É possível personificar a tragédia que é este Botafogo em diversos personagens. Os maiores responsáveis por esta situação são os dirigentes, que juntaram as peças deste elenco e, dentre os clubes da elite, demitiram o maior número de treinadores nesta campanha de futebol brasileiro. Mas em cada um dos jogadores também é possível ver um traço, uma mancha, desta que vai se tornando a pior temporada do clube em sua história.
Salomon Kalou possui algumas delas, como a expectativa fracassada. Se antes do início do Brasileirão esperava-se um Botafogo capaz de levar menos sustos na briga contra o rebaixamento, campeonato particular que há anos vem disputando, o histórico de Kalou e o de alguns astros do futebol internacional que chegavam ao Brasil levantava a expectativa de que algo no mínimo interessante pudesse acontecer. Não deixa de ser interessante ver um clube disposto a bater recordes, ainda que eles sejam negativos. No entanto, isso apenas reflete o quanto a expectativa foi fracassada.
Depois da derrota por 2 a 0 para o Athletico-PR, dentro do Estádio Nilton Santos, que deixa este Botafogo sem reação ainda afundado na zona de rebaixamento, o traço mais forte que uniu Kalou e Botafogo – Botafogo e Kalou – foi o desperdício de oportunidades. Contra o Furacão, o time alvinegro nunca chegou a dar a impressão de que venceria, mas, como que para se livrar da bola muitas vezes, arriscou 24 finalizações e acertou oito na direção do gol. Salomon foi o único dos titulares do ataque que não exigiu defesas do goleiro Santos.
December 9, 2020
Foram quatro tentativas do marfinense nesta partida que exacerbou o quão ruim é a sua finalização. As oportunidades mais incrivelmente desperdiçadas foram o chute no primeiro tempo por cima do gol, após cortar um defensor e se ver livre para bater na bola, e uma tentativa pra fora, na frente da meta, quando entrava em velocidade na pequena área após uma cobrança de falta. Esta última oportunidade veio depois da mais incrivelmente perdida: uma atabalhoada tentativa de finalização, também na pequena área, que terminou em um carrinho que apenas deixou Kalou sobre a linha do gol, entre as pernas do goleiro adversário que o olhava enquanto a bola saía quicando para fora.

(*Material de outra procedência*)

import Literature.Combinatorics.Enumerative.MultivariateAperyJacobsthalRatioProofs
import Mathlib.Tactic
import HarnessLib

/-!
# Beukers 1985, Theorem 1 for the Apéry numbers — the termwise congruence at the SHIFTED argument `p^r m − 1`

Topic `Literature/Combinatorics/Enumerative`, namespace
`Literature.Combinatorics.Enumerative.AperyShiftedSupercongruenceProofs` (first of two files; the second,
`AperyShiftedSupercongruenceProofs`, discharges the named fact
`MultivariateAperyNumbers.beukers1985_supercongruence`). PROOF FILE: sorry-free theorems only — no definition,
no named fact. Sources read on the page: F. Beukers, *Some congruences for the Apéry numbers*, J. Number Theory
**21** (1985) 141–155 [Beukers1985], Theorem 1 (p. 142, second display) «Let `m, r ∈ ℕ` and `p > 3` prime. Then
`u_{mp^r−1} ≡ u_{mp^{r−1}−1} (mod p^{3r})`» for `u_n = Σ_k C(n,k)² C(n+k,k)²`, restated as [Straub2014] (3)
«for primes `p ≥ 5`, `r ≥ 1` and positive `m`, `A(p^r m − 1) ≡ A(p^{r−1} m − 1) (mod p^{3r})`». Beukers (p. 142):
«The proof of these congruences is quite involved … It would be very nice if a more natural proof of Theorem 1
were found instead of the "brute force method" we employed.»

HONEST FRAMING (cell pub-zeta5): a classical `p`-adic supercongruence for Apéry's `ζ(3)` numbers, made a theorem
of the tree; nothing about `ζ(5)`, no irrationality statement.

## Route (NOT the printed one): absorption onto Jacobsthal's congruence at NONNEGATIVE arguments

Write `N = p·M` (`M = p^{r−1} m`), `F(n, k) = C(n, k)² C(n + k, k)²`. The two ABSORPTION IDENTITIES
`C(M − 1, K)·M = C(M, K)·(M − K)` and `C(M + K − 1, K)·(M + K) = C(M + K, K)·M` (Mathlib
`Nat.choose_mul_succ_eq`) hold with the SAME rational factors `(M − K)/M`, `M/(M + K)` at the level
`(Mp, Kp)`, so the two unit ratios of Jacobsthal's congruence (the tree's
`Jacobsthal.exists_ratio`: `C(ap, bp)/C(a, b) ≡ 1 (mod p^{3 + v(a) + v(b) + v(a−b)})`, `p > 3`) for
`C(Mp, Kp)/C(M, K)` and `C((M+K)p, Kp)/C(M+K, K)` become unit ratios for the SHIFTED binomials
`C(Mp − 1, Kp)/C(M − 1, K)` and `C(Mp + Kp − 1, Kp)/C(M + K − 1, K)` with exponent
`J ≥ 3 + v(M) + v(K) + min(v(M − K), v(M + K)) ≥ 3 + v(M) + v(K) + min(v(M), v(K))`. With
`e = v(F(M − 1, K)) ≥ 2 (v(M) − v(K))` (from `K·C(M + K − 1, K) = M·C(M + K − 1, K − 1)`) one checks
`J + e ≥ 3r` whenever `p^{r−1} ∣ M` (case `v(K) ≤ v(M)`: `3 + 3v(M) ≥ 3r`; case `v(K) > v(M)`:
`4 + 3v(M) > 3r`), whence (`MultivariateAperyPrimePowerProofs.modEq_of_ratio`)

  **`F(Mp − 1, Kp) ≡ F(M − 1, K) (mod p^{3r})` for every `1 ≤ K < M`** (`shifted_term_modEq`).

No induction on the `p`-adic digit of `K` is needed (contrast [Straub2014] Lemma 5.3, whose exponent
`r + 2 min(r, s)` requires the extra factor `p^{2(r−s)}`; here the shifted binomial `C(Mp + Kp − 1, Kp)` carries
that factor itself).

* `uratio_choose_pred`, `uratio_choose_add_pred` — the two absorbed Jacobsthal ratios;
* `pow_sub_dvd_choose_add_pred` — `p^{v(M) − v(K)} ∣ C(M + K − 1, K)`;
* **`shifted_term_modEq`** — the termwise congruence above.
-/

open Finset

namespace Literature.Combinatorics.Enumerative.AperyShiftedSupercongruenceProofs

open Literature.NumberTheory.Congruences (Jacobsthal.exists_ratio)
open MultivariateAperyPrimePowerProofs (modEq_of_ratio)

section Ratio

variable {p : ℕ} [hp : Fact p.Prime]

/-- Unit-ratio relations multiply. [folklore] -/
private theorem uratio_mul {N A A' B B' : ℕ}
    (hA : ∃ x y : ℕ, ¬ p ∣ y ∧ y * A = x * A' ∧ x ≡ y [MOD p ^ N])
    (hB : ∃ x y : ℕ, ¬ p ∣ y ∧ y * B = x * B' ∧ x ≡ y [MOD p ^ N]) :
    ∃ x y : ℕ, ¬ p ∣ y ∧ y * (A * B) = x * (A' * B') ∧ x ≡ y [MOD p ^ N] := by
  obtain ⟨x₁, y₁, hy₁, h₁, hm₁⟩ := hA
  obtain ⟨x₂, y₂, hy₂, h₂, hm₂⟩ := hB
  refine ⟨x₁ * x₂, y₁ * y₂, fun h => ?_, ?_, hm₁.mul hm₂⟩
  · rcases (Nat.Prime.dvd_mul hp.out).mp h with h | h
    · exact hy₁ h
    · exact hy₂ h
  · calc y₁ * y₂ * (A * B) = (y₁ * A) * (y₂ * B) := by ring
      _ = (x₁ * A') * (x₂ * B') := by rw [h₁, h₂]
      _ = x₁ * x₂ * (A' * B') := by ring

/-- Unit-ratio relations square. [folklore] -/
private theorem uratio_sq {N A A' : ℕ}
    (hA : ∃ x y : ℕ, ¬ p ∣ y ∧ y * A = x * A' ∧ x ≡ y [MOD p ^ N]) :
    ∃ x y : ℕ, ¬ p ∣ y ∧ y * A ^ 2 = x * A' ^ 2 ∧ x ≡ y [MOD p ^ N] := by
  simpa only [sq] using uratio_mul hA hA

omit hp in
/-- Unit-ratio relations weaken to smaller moduli. [folklore] -/
private theorem uratio_of_le {N N' A A' : ℕ} (hN : N' ≤ N)
    (hA : ∃ x y : ℕ, ¬ p ∣ y ∧ y * A = x * A' ∧ x ≡ y [MOD p ^ N]) :
    ∃ x y : ℕ, ¬ p ∣ y ∧ y * A = x * A' ∧ x ≡ y [MOD p ^ N'] := by
  obtain ⟨x, y, hy, h, hm⟩ := hA
  exact ⟨x, y, hy, h, hm.of_dvd (pow_dvd_pow p hN)⟩

/-- If `p^t ∣ a ≠ 0` then `t ≤ v_p(a)`. [folklore] -/
private theorem le_padicValNat_of_pow_dvd' {t a : ℕ} (ha : a ≠ 0) (h : p ^ t ∣ a) :
    t ≤ padicValNat p a :=
  (padicValNat_dvd_iff_le ha).mp h

/-- **First absorbed Jacobsthal ratio.** For a prime `p > 3`, `M ≥ 1` and all `K`:
`C(Mp − 1, Kp)/C(M − 1, K) ≡ 1 (mod p^{3 + v(M) + v(K) + v(M − K)})` as a unit ratio — Jacobsthal's ratio for
`C(Mp, Kp)/C(M, K)` multiplied through by the common factor `(M − K)/M` of the absorption identity
`C(n − 1, k)·n = C(n, k)·(n − k)` at both levels. [cite: Beukers1985, Theorem 1 (second congruence)] -/
theorem uratio_choose_pred (h3 : 3 < p) {M : ℕ} (hM : 1 ≤ M) (K : ℕ) :
    ∃ x y : ℕ, ¬ p ∣ y ∧ y * (M * p - 1).choose (K * p) = x * (M - 1).choose K ∧
      x ≡ y [MOD p ^ (3 + padicValNat p M + padicValNat p K + padicValNat p (M - K))] := by
  have hp' := hp.out
  obtain ⟨x, y, hy, hxy, hmod⟩ := Jacobsthal.exists_ratio (p := p) h3 M K
  refine ⟨x, y, hy, ?_, hmod⟩
  have h1 : (M - 1).choose K * M = M.choose K * (M - K) := by
    have := Nat.choose_mul_succ_eq (M - 1) K
    rwa [Nat.sub_add_cancel hM] at this
  have hMp : 1 ≤ M * p := Nat.mul_pos hM hp'.pos
  have h2 : (M * p - 1).choose (K * p) * (M * p) = (M * p).choose (K * p) * ((M - K) * p) := by
    have := Nat.choose_mul_succ_eq (M * p - 1) (K * p)
    rwa [Nat.sub_add_cancel hMp, ← Nat.sub_mul] at this
  refine Nat.eq_of_mul_eq_mul_right hMp ?_
  calc y * (M * p - 1).choose (K * p) * (M * p)
      = y * ((M * p - 1).choose (K * p) * (M * p)) := by ring
    _ = y * ((M * p).choose (K * p) * ((M - K) * p)) := by rw [h2]
    _ = (y * (M * p).choose (K * p)) * ((M - K) * p) := by ring
    _ = (x * M.choose K) * ((M - K) * p) := by rw [hxy]
    _ = x * (M.choose K * (M - K)) * p := by ring
    _ = x * ((M - 1).choose K * M) * p := by rw [h1]
    _ = x * (M - 1).choose K * (M * p) := by ring

/-- **Second absorbed Jacobsthal ratio.** For a prime `p > 3`, `M ≥ 1` and all `K`:
`C(Mp + Kp − 1, Kp)/C(M + K − 1, K) ≡ 1 (mod p^{3 + v(M + K) + v(K) + v(M)})` as a unit ratio — Jacobsthal's
ratio for `C((M+K)p, Kp)/C(M+K, K)` multiplied through by the common factor `M/(M + K)` of
`C(M + K − 1, K)·(M + K) = C(M + K, K)·M` at both levels. [cite: Beukers1985, Theorem 1 (second congruence)] -/
theorem uratio_choose_add_pred (h3 : 3 < p) {M : ℕ} (hM : 1 ≤ M) (K : ℕ) :
    ∃ x y : ℕ, ¬ p ∣ y ∧ y * (M * p + K * p - 1).choose (K * p) = x * (M + K - 1).choose K ∧
      x ≡ y [MOD p ^ (3 + padicValNat p (M + K) + padicValNat p K + padicValNat p M)] := by
  have hp' := hp.out
  obtain ⟨x, y, hy, hxy, hmod⟩ := Jacobsthal.exists_ratio (p := p) h3 (M + K) K
  rw [Nat.add_sub_cancel] at hmod
  refine ⟨x, y, hy, ?_, hmod⟩
  have hMK : 1 ≤ M + K := le_add_right hM
  have h1 : (M + K - 1).choose K * (M + K) = (M + K).choose K * M := by
    have := Nat.choose_mul_succ_eq (M + K - 1) K
    rwa [Nat.sub_add_cancel hMK, Nat.add_sub_cancel] at this
  have hMKp : 1 ≤ (M + K) * p := Nat.mul_pos hMK hp'.pos
  have hsub : (M + K) * p - K * p = M * p := by rw [← Nat.sub_mul, Nat.add_sub_cancel]
  have h2 : ((M + K) * p - 1).choose (K * p) * ((M + K) * p) = ((M + K) * p).choose (K * p) * (M * p) := by
    have := Nat.choose_mul_succ_eq ((M + K) * p - 1) (K * p)
    rwa [Nat.sub_add_cancel hMKp, hsub] at this
  rw [show M * p + K * p - 1 = (M + K) * p - 1 by rw [Nat.add_mul]]
  refine Nat.eq_of_mul_eq_mul_right hMKp ?_
  calc y * ((M + K) * p - 1).choose (K * p) * ((M + K) * p)
      = y * (((M + K) * p - 1).choose (K * p) * ((M + K) * p)) := by ring
    _ = y * (((M + K) * p).choose (K * p) * (M * p)) := by rw [h2]
    _ = (y * ((M + K) * p).choose (K * p)) * (M * p) := by ring
    _ = (x * (M + K).choose K) * (M * p) := by rw [hxy]
    _ = x * ((M + K).choose K * M) * p := by ring
    _ = x * ((M + K - 1).choose K * (M + K)) * p := by rw [h1]
    _ = x * (M + K - 1).choose K * ((M + K) * p) := by ring

/-- **`p^{v(M) − v(K)} ∣ C(M + K − 1, K)`** for `M, K ≥ 1`, from `K·C(M + K − 1, K) = M·C(M + K − 1, K − 1)`
(Mathlib `Nat.choose_succ_right_eq`): the shifted binomial `C(N − 1 + K, K) = (N/(N+K))·C(N + K, K)` keeps the
`p`-power that `C(N, K)` loses under the shift. [cite: Beukers1985, Theorem 1 (second congruence)] -/
theorem pow_sub_dvd_choose_add_pred {M K : ℕ} (hM : 1 ≤ M) (hK : 1 ≤ K) :
    p ^ (padicValNat p M - padicValNat p K) ∣ (M + K - 1).choose K := by
  have hid : (M + K - 1).choose K * K = (M + K - 1).choose (K - 1) * M := by
    have := Nat.choose_succ_right_eq (M + K - 1) (K - 1)
    rwa [Nat.sub_add_cancel hK, show M + K - 1 - (K - 1) = M by omega] at this
  have hC : (M + K - 1).choose K ≠ 0 := (Nat.choose_pos (by omega)).ne'
  have hC' : (M + K - 1).choose (K - 1) ≠ 0 := (Nat.choose_pos (by omega)).ne'
  have hv := congrArg (padicValNat p) hid
  rw [padicValNat.mul hC (by omega), padicValNat.mul hC' (by omega)] at hv
  rw [padicValNat_dvd_iff_le hC]
  omega

/-- **The termwise congruence at the shifted argument** (the heart of this route to [Beukers1985] Theorem 1):
for a prime `p > 3`, `r ≥ 1`, `p^{r−1} ∣ M` and `1 ≤ K < M`,
`C(Mp − 1, Kp)² C(Mp + Kp − 1, Kp)² ≡ C(M − 1, K)² C(M + K − 1, K)² (mod p^{3r})`, i.e.
`F(N − 1, Kp) ≡ F(N/p − 1, K)` for the Apéry summand `F(n, k) = C(n, k)² C(n + k, k)²`, `N = Mp`.
Exponent count: unit ratio modulo `p^J`, `J = 3 + v(M) + v(K) + min(v(M), v(K))`, and
`p^{2(v(M) − v(K))} ∣ F(M − 1, K)`; `J + 2(v(M) − v(K))⁺ ≥ 3r`.
[cite: Beukers1985, Theorem 1 (second congruence)] [cite: Straub2014, (3)] -/
theorem shifted_term_modEq (h3 : 3 < p) {r M K : ℕ} (hr : 1 ≤ r) (hMr : p ^ (r - 1) ∣ M)
    (hK : 1 ≤ K) (hKM : K < M) :
    (((M * p - 1).choose (K * p) ^ 2 * (M * p + K * p - 1).choose (K * p) ^ 2 : ℕ) : ℤ) ≡
      (((M - 1).choose K ^ 2 * (M + K - 1).choose K ^ 2 : ℕ) : ℤ) [ZMOD (p : ℤ) ^ (3 * r)] := by
  have hM : 1 ≤ M := by omega
  have hM0 : M ≠ 0 := by omega
  have hK0 : K ≠ 0 := by omega
  set a := padicValNat p M with ha
  set t := padicValNat p K with ht
  have har : r - 1 ≤ a := le_padicValNat_of_pow_dvd' hM0 hMr
  -- `p^{min a t}` divides `M`, `K`, hence `M − K` and `M + K`
  have hpa : p ^ min a t ∣ M := (pow_dvd_pow p (min_le_left a t)).trans pow_padicValNat_dvd
  have hpt : p ^ min a t ∣ K := (pow_dvd_pow p (min_le_right a t)).trans pow_padicValNat_dvd
  have hvsub : min a t ≤ padicValNat p (M - K) :=
    le_padicValNat_of_pow_dvd' (by omega) (Nat.dvd_sub hpa hpt)
  have hvadd : min a t ≤ padicValNat p (M + K) :=
    le_padicValNat_of_pow_dvd' (by omega) (dvd_add hpa hpt)
  -- the two absorbed unit ratios at the common modulus `p^J`
  have h1 := uratio_of_le (N' := 3 + a + t + min a t) (by omega) (uratio_choose_pred (p := p) h3 hM K)
  have h2 := uratio_of_le (N' := 3 + a + t + min a t) (by omega) (uratio_choose_add_pred (p := p) h3 hM K)
  have hall := uratio_mul (uratio_sq h1) (uratio_sq h2)
  -- the `p`-power kept by the lower term
  have hdiv : p ^ (2 * (a - t)) ∣ (M - 1).choose K ^ 2 * (M + K - 1).choose K ^ 2 := by
    have h := pow_dvd_pow_of_dvd (pow_sub_dvd_choose_add_pred (p := p) hM hK) 2
    rw [← pow_mul, mul_comm] at h
    exact h.mul_left _
  have hmod := modEq_of_ratio hall hdiv
  refine Int.ModEq.of_dvd (pow_dvd_pow (p : ℤ) ?_) hmod
  omega

end Ratio

end Literature.Combinatorics.Enumerative.AperyShiftedSupercongruenceProofs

Evidente que um jogador pode “não estar em seu dia”, mas no caso de Kalou as chances desperdiçadas são regra. Horas depois da derrota, o SofaScore, aplicativo especializado em estatísticas, informou que o marfinense é o botafoguense que mais desperdiçou o que considera ser “grandes chances de gol”: estufou as redes uma vez e jogou fora outras cinco. O número bate com as estatísticas da Opta Sports, que mostra ainda um agravo: dentre os atletas com o mínimo de porcentagem no aproveitamento destas grandes chances de gol, nenhum tem números piores aos de Kalou. Em todo o Campeonato Brasileiro.
Kalou aproveitou apenas 16.6% destas grandes chances de gol. Seu chute é ruim desde o momento em que bate seu pé na bola, a chuteira quase sempre indo de encontro com a parte inferior/mais extremada da esfera – lhe dando aquela propulsão necessária para voos tão altos a ponto de passar longe das dimensões das traves.

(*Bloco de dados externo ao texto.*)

/-- **VORTICITY-POCKET RIGIDITY (the meter's master theorem).**  Let `v ∈ A_{C′}` and `u ∈ A_C` and suppose
the vorticities of their slices at ONE time `t₀ < 0` agree on a nonempty open set `U`.  Then `v ≡ u` on
`(−∞, 0) × ℝ³`.  Proof: `w = v(t₀) − u(t₀)` is analytic with analytic curl vanishing on `U`, hence
curl-free on `ℝ³` (identity theorem); it is divergence-free and bounded, hence CONSTANT (§B); the constant
is a boost between two slices of the class, hence `0` (inertial law, §A); so the VELOCITY slices agree and
the tree's `germRigidity` propagates the equality to all times. -/
theorem vorticityPocketRigidity (hv : IsTypeIAncientMild C' v) (hu : IsTypeIAncientMild C u)
    {t₀ : ℝ} (ht₀ : t₀ < 0) {U : Set E3} (hU : IsOpen U) (hne : U.Nonempty)
    (heq : ∀ x ∈ U, curl (v t₀) x = curl (u t₀) x) {t : ℝ} (ht : t < 0) (x : E3) :
    v t x = u t x := by
  -- the difference of the two slices
  set w : E3 → E3 := fun y => v t₀ y - u t₀ y with hw
  have hva := hv.analyticOnNhd_slice_univ ht₀
  have hua := hu.analyticOnNhd_slice_univ ht₀
  have hwa : AnalyticOnNhd ℝ w univ := fun y hy => (hva y hy).sub (hua y hy)
  have hw2 : ContDiff ℝ 2 w := (contDiff_two_slice hv ht₀).sub (contDiff_two_slice hu ht₀)
  -- curl-free on the pocket, hence everywhere
  have hcurlU : ∀ y ∈ U, curl w y = 0 := fun y hy => by
    rw [hw, UnthreadedRigidity.ThreadingJets.curl_fun_sub (differentiable_slice hv ht₀ y) (differentiable_slice hu ht₀ y), heq y hy,
      sub_self]
  have hcurl : ∀ y, curl w y = 0 :=
    ForceMeter.eq_zero_of_window (analyticOnNhd_curl hwa) hU hne hcurlU
  -- divergence-free and bounded
  have hdiv : VectorCalculus.IsDivFree w := fun y => by
    have hds : VectorCalculus.divergence (fun z => v t₀ z - u t₀ z) y =
        VectorCalculus.divergence (v t₀) y - VectorCalculus.divergence (u t₀) y := by
      simp only [VectorCalculus.divergence, fderiv_fun_sub (differentiable_slice hv ht₀ y) (differentiable_slice hu ht₀ y),
        ContinuousLinearMap.toLinearMap_sub, map_sub]
    rw [hw, hds,
      hv.2.1 t₀ ht₀ y, hu.2.1 t₀ ht₀ y, sub_self]
  have hB : ∃ B, ∀ y, ‖w y‖ ≤ B :=
    ⟨C' / Real.sqrt (-t₀) + C / Real.sqrt (-t₀), fun y =>
      (norm_sub_le _ _).trans (add_le_add (hv.norm_le ht₀ y) (hu.norm_le ht₀ y))⟩
  -- hence constant, and the constant is a boost between slices of the class: zero
  have hconst : ∀ y, w y = w 0 := fun y => const_of_curlFree_divFree_bounded hw2 hcurl hdiv hB y 0
  have hb : w 0 = 0 := by
    refine boost_eq_zero_of_slices hv hu ht₀ ht₀ (b := w 0) fun y => ?_
    have h1 : v t₀ y - u t₀ y = w 0 := hconst y
    exact sub_eq_iff_eq_add'.1 h1
  have hslice : ∀ y, v t₀ y = u t₀ y := fun y => by
    have h1 : v t₀ y - u t₀ y = w 0 := hconst y
    rw [hb, sub_eq_zero] at h1
    exact h1
  exact germRigidity hv hu ht₀ isOpen_univ univ_nonempty (fun y _ => hslice y) ht x

/-! ## D. The cells decided by vorticity-pocket rigidity -/

/-- **Vorticity recurring in time on a pocket kills.**  If `curl u(t₀,·) = curl u(t₀ − δ,·)` on a nonempty
open set (`δ > 0`, one `t₀ < 0`), then `u ≡ 0`: rigidity against the time-shifted copy `u(· − δ) ∈ A_C`
gives the VELOCITY recurrence `u(t₀ − δ) = u(t₀)` on `ℝ³`, and the tree's `eq_zero_of_germ_timeRecurrent`
(time-periodic Type-I elements vanish) concludes. -/
theorem eq_zero_of_vorticityRecurrent_pocket (hu : IsTypeIAncientMild C u) {δ : ℝ} (hδ : 0 < δ)
    {t₀ : ℝ} (ht₀ : t₀ < 0) {U : Set E3} (hU : IsOpen U) (hne : U.Nonempty)
    (heq : ∀ x ∈ U, curl (u t₀) x = curl (u (t₀ - δ)) x) : ∀ t < 0, ∀ x, u t x = 0 := by
  have hv : IsTypeIAncientMild C (fun s y => u (s - δ) y) := hu.comp_sub_right hδ.le
  have hrec : ∀ y, u (t₀ - δ) y = u t₀ y := fun y =>
    vorticityPocketRigidity hv hu ht₀ hU hne (fun x hx => (heq x hx).symm) ht₀ y
  exact eq_zero_of_germ_timeRecurrent hu hδ ht₀ isOpen_univ univ_nonempty fun y _ => hrec y

-- `curl_comp_add_right`: the line restates the tree's `StrainDoors.curl_comp_add_right_apply`; taken BY NAME (gate lint dedup.landed).

/-- **Vorticity of one slice periodic on a pocket kills.**  If `curl u(t₀, x + a) = curl u(t₀, x)` for `x`
in a nonempty open set (`a ≠ 0`), then `u ≡ 0`: rigidity against the translate `u(·, · + a) ∈ A_C` makes
`u` EXACTLY `a`-periodic at all times, and census A13 (`PeriodicGauge.periodic_typeI_liouville_genuine`,
tree) kills periodic Type-I elements. -/
theorem eq_zero_of_vorticityPeriodic_pocket (hu : IsTypeIAncientMild C u) {a : E3} (ha : a ≠ 0)
    {t₀ : ℝ} (ht₀ : t₀ < 0) {U : Set E3} (hU : IsOpen U) (hne : U.Nonempty)
    (heq : ∀ x ∈ U, curl (u t₀) (x + a) = curl (u t₀) x) : ∀ t < 0, ∀ x, u t x = 0 := by
  have hv : IsTypeIAncientMild C (fun s y => u s (y + a)) :=
    translationInvariantAfter_isTypeIAncientMild_comp_add_right hu a
  have hper : ∀ t < 0, ∀ y, u t (y + a) = u t y := fun t ht y =>
    vorticityPocketRigidity hv hu ht₀ hU hne (fun x hx => by
      show curl (fun y => u t₀ (y + a)) x = curl (u t₀) x
      rw [StrainDoors.curl_comp_add_right_apply, heq x hx]) ht y
  exact PeriodicGauge.periodic_typeI_liouville_genuine C u hu a ha hper

/-- **PLACEMENT: a vorticity-DSS pocket makes the element exactly DSS** (census D7; no vanishing claimed).
If the vorticity of ONE slice agrees on a pocket with that of the parabolic rescaling `u_λ(t,x) = λu(λ²t, λx)`
(`λ > 0`), then `u_λ ≡ u`. -/
theorem dss_of_vorticityDssPocket (hu : IsTypeIAncientMild C u) {c : ℝ} (hc : 0 < c) {t₀ : ℝ}
    (ht₀ : t₀ < 0) {U : Set E3} (hU : IsOpen U) (hne : U.Nonempty)
    (heq : ∀ x ∈ U, curl (nsRescale c u t₀) x = curl (u t₀) x) {t : ℝ} (ht : t < 0) (x : E3) :
    nsRescale c u t x = u t x :=
  vorticityPocketRigidity (zoom_isTypeIAncientMild hu hc) hu ht₀ hU hne heq ht x

/-- **PLACEMENT: a vorticity pocket symmetric under a linear isometry makes the element exactly
equivariant** at all times (rotation / reflection cells of the census; no vanishing claimed here). -/
theorem isometryInvariant_of_vorticityPocket (hu : IsTypeIAncientMild C u) (L : E3 ≃ₗᵢ[ℝ] E3) {t₀ : ℝ}
    (ht₀ : t₀ < 0) {U : Set E3} (hU : IsOpen U) (hne : U.Nonempty)
    (heq : ∀ x ∈ U, curl (fun y => L (u t₀ (L.symm y))) x = curl (u t₀) x) {t : ℝ} (ht : t < 0)
    (x : E3) : L (u t (L.symm x)) = u t x :=
  vorticityPocketRigidity (u := u) (v := fun s y => L (u s (L.symm y)))
    (SymmetryModuliCountSymmetricLiouville.isTypeIAncientMild_conj_linearIsometryEquiv hu L) hu ht₀ hU hne
    heq ht x

/-- **BOOSTED twin (time): a germ recurring in time UP TO A CONSTANT VECTOR kills.**  If
`u(t₀, x) = u(t₀ − δ, x) + b` on a nonempty open set (`δ > 0`), then `u ≡ 0` (the boost is invisible to
the vorticity: sub-case of `eq_zero_of_vorticityRecurrent_pocket`). -/
theorem eq_zero_of_boostedRecurrent_germ (hu : IsTypeIAncientMild C u) {δ : ℝ} (hδ : 0 < δ) {t₀ : ℝ}
    (ht₀ : t₀ < 0) {U : Set E3} (hU : IsOpen U) (hne : U.Nonempty) {b : E3}
    (heq : ∀ x ∈ U, u t₀ x = u (t₀ - δ) x + b) : ∀ t < 0, ∀ x, u t x = 0 := by
  refine eq_zero_of_vorticityRecurrent_pocket hu hδ ht₀ hU hne fun x hx => ?_
  have hev : (u t₀) =ᶠ[𝓝 x] fun y => u (t₀ - δ) y + b :=
    Filter.eventually_of_mem (hU.mem_nhds hx) fun y hy => heq y hy
  rw [curl_eq_curlCLM, curl_eq_curlCLM, hev.fderiv_eq, fderiv_add_const]

/-- **BOOSTED twin (space): a germ recurring under a translation UP TO A CONSTANT VECTOR kills.**  If
`u(t₀, x + a) = u(t₀, x) + b` on a nonempty open set (`a ≠ 0`), then `u ≡ 0`. -/
theorem eq_zero_of_boostedPeriodic_germ (hu : IsTypeIAncientMild C u) {a : E3} (ha : a ≠ 0) {t₀ : ℝ}
    (ht₀ : t₀ < 0) {U : Set E3} (hU : IsOpen U) (hne : U.Nonempty) {b : E3}
    (heq : ∀ x ∈ U, u t₀ (x + a) = u t₀ x + b) : ∀ t < 0, ∀ x, u t x = 0 := by
  refine eq_zero_of_vorticityPeriodic_pocket hu ha ht₀ hU hne fun x hx => ?_
  have hev : (fun y => u t₀ (y + a)) =ᶠ[𝓝 x] fun y => u t₀ y + b :=
    Filter.eventually_of_mem (hU.mem_nhds hx) fun y hy => heq y hy
  rw [← StrainDoors.curl_comp_add_right_apply, curl_eq_curlCLM, curl_eq_curlCLM, hev.fderiv_eq, fderiv_add_const]

end Summit.NavierStokesRegularity.NavierStokesRegularity.Theorems.ScenarioCensus.InertialMeter

end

O Botafogo, que assim como Kalou está muito abaixo de suas competências, também teve muitas chances de não estar na penúltima colocação que se encontra hoje. Mesmo após estipular um novo recorde próprio de sequência de derrotas no Brasileirão, e de por duas vezes quase estipular um novo recorde de jejum de vitórias na Série A, as chances vão se apresentando ao Alvinegro. Se tivesse vencido Athletico-PR e Corinthians, dentro de sua casa, nestes seus últimos compromissos, estaria com 29 pontos e fora da zona de rebaixamento.
Quando, mesmo fazendo tudo para não dar certo, tantas chances são desperdiçadas, é lógico chegar à conclusão de que falta competência. Este grupo do Botafogo, incluindo aí todos os profissionais do futebol, parecem já ter aceitado o rebaixamento.
Além das expectativas fracassadas e da falta de competência para aproveitarem suas chances, Botafogo e Kalou – Kalou e Botafogo – também parecem duas almas sem fôlego em campo, apegados apenas às memórias de seu passado e sem apresentarem razões para que não se pense com pessimismo sobre o futuro.